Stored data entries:
[Start of Attachment]
/-- **The basis slot**: `ucolvN (2A) ≤ Z/2^17` for `Ucol ≤ (d+1)·N`. [folklore] -/
theorem ucolvN_le_Z (hA1 : ∀ j, 1 ≤ P.A j) (hU : ∀ j, Ucol j ≤ (S.d + 1) * F.N) :
    S.ucolvN F Ucol (fun j => 2 * P.A j) ≤ P.G * P.X * P.L / 2 ^ 17 := by
  obtain ⟨hX36, hG8, hL25, hLG, hLL, hLH, hXL⟩ := S.base_facts P
  have hsA := S.sum_A_le P hA1
  have h1 := S.ucolvN_le F Ucol (Vo := fun j => 2 * P.A j) (fun j => by have := P.A_pos j; positivity) hU
  rw [← Finset.mul_sum] at h1
  have hd0 : (0 : ℝ) ≤ (S.d : ℝ) := by positivity
  have hL0 : (0 : ℝ) ≤ P.L := by positivity
  have h2 : ((S.d : ℝ) + 1) * (2 * ∑ j, P.A j) ≤ ((S.d : ℝ) + 1 + 1) ^ 2 * P.L / 2 ^ 9 := by
    have := mul_le_mul_of_nonneg_left hsA (by positivity : (0 : ℝ) ≤ 2 * ((S.d : ℝ) + 1))
    rw [le_div_iff₀ (by norm_num)]
    nlinarith
  rw [le_div_iff₀ (by norm_num)]
  rw [le_div_iff₀ (by norm_num)] at h2
  nlinarith

/-- **The third point's far height**: `|s| ≤ 3^{I+2}·X` and `|s|·hboxvN (2A) I ≤ (4617/2048)·Z` for `|s| ≤ 3·Xs3N (I+1)`.
[cite: Yu2013, (5.35); shape only] -/
theorem sboxN_le_Z (hA1 : ∀ j, 1 ≤ P.A j) {I : ℕ} {s : ℤ} (hs : |s| ≤ ((3 * S.Xs3N P (I + 1) : ℕ) : ℤ)) :
    |(s : ℝ)| ≤ (3 : ℝ) ^ (I + 2) * P.X ∧
      |(s : ℝ)| * S.hboxvN F P (fun j => 2 * P.A j) I ≤ (4617 / 2048) * (P.G * P.X * P.L) := by
  obtain ⟨hX36, hG8, hL25, hLG, hLL, hLH, hXL⟩ := S.base_facts P
  have hL0 : (0 : ℝ) ≤ P.L := by positivity
  have hX0 : (0 : ℝ) ≤ P.X := by positivity
  have hd0 : (0 : ℝ) ≤ (S.d : ℝ) := by positivity
  have hs' : |(s : ℝ)| ≤ 3 * (S.Xs3N P (I + 1) : ℝ) := by
    have : ((|s| : ℤ) : ℝ) ≤ (((3 * S.Xs3N P (I + 1) : ℕ) : ℤ) : ℝ) := by exact_mod_cast hs
    push_cast at this; exact this
  have hXs := (S.Xs3N_lt P (I + 1)).le
  have hsX : |(s : ℝ)| ≤ (3 : ℝ) ^ (I + 2) * P.X := by
    calc |(s : ℝ)| ≤ 3 * ((3 : ℝ) ^ (I + 1) * P.X) := hs'.trans (mul_le_mul_of_nonneg_left hXs (by norm_num))
      _ = (3 : ℝ) ^ (I + 2) * P.X := by rw [pow_succ]; ring
  refine ⟨hsX, ?_⟩
  have hu := S.box_unit_le P hA1
  have hh0 : 0 ≤ S.hboxvN F P (fun j => 2 * P.A j) I := S.hboxvN_nonneg F P (fun j => by have := P.A_pos j; positivity) I
  set U : ℝ := (1 + 1 / 2 ^ 9) * (((S.d : ℝ) + 1) * P.L) with hU
  have hU0 : 0 ≤ U := by positivity
  -- `hboxvN I ≤ 2·U/3^I` at every level (`≤ U` at `I = 0`)
  have hhR : S.hboxvN F P (fun j => 2 * P.A j) I ≤ 2 / (3 : ℝ) ^ I * U := by
    rcases Nat.eq_zero_or_pos I with rfl | hI1
    · rw [pow_zero, div_one]
      have := (S.hboxvN_zero_le F P).trans hu
      linarith
    · exact (S.hboxvN_le_of_pos F P hI1).trans (mul_le_mul_of_nonneg_left hu (by positivity))
  have h3 : (0 : ℝ) < (3 : ℝ) ^ I := by positivity
  have hdN : ((S.d : ℝ) + 1) * (P.X * P.L) ≤ ((S.d : ℝ) + 1 + 1) * (P.X * P.L) := by nlinarith
  calc |(s : ℝ)| * S.hboxvN F P (fun j => 2 * P.A j) I ≤ ((3 : ℝ) ^ (I + 2) * P.X) * (2 / (3 : ℝ) ^ I * U) :=
        mul_le_mul hsX hhR hh0 (by positivity)
    _ = 18 * (1 + 1 / 2 ^ 9) * (((S.d : ℝ) + 1) * (P.X * P.L)) := by rw [pow_add, hU]; field_simp; ring
    _ ≤ 18 * (1 + 1 / 2 ^ 9) * (((S.d : ℝ) + 1 + 1) * (P.X * P.L)) := mul_le_mul_of_nonneg_left hdN (by norm_num)
    _ = (4617 / 2048) * (8 * ((S.d : ℝ) + 1 + 1) * (P.X * P.L)) := by ring
    _ ≤ (4617 / 2048) * (P.G * P.X * P.L) := mul_le_mul_of_nonneg_left hXL (by norm_num)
[End of Attachment]
WHAT TO PRODUCE -
Only lines that contain the string "nlinarith" count; pick each one out of the records and copy it.

ANSWER TO THE PROBLEM -
    nlinarith
  nlinarith
  have hdN : ((S.d : ℝ) + 1) * (P.X * P.L) ≤ ((S.d : ℝ) + 1 + 1) * (P.X * P.L) := by nlinarith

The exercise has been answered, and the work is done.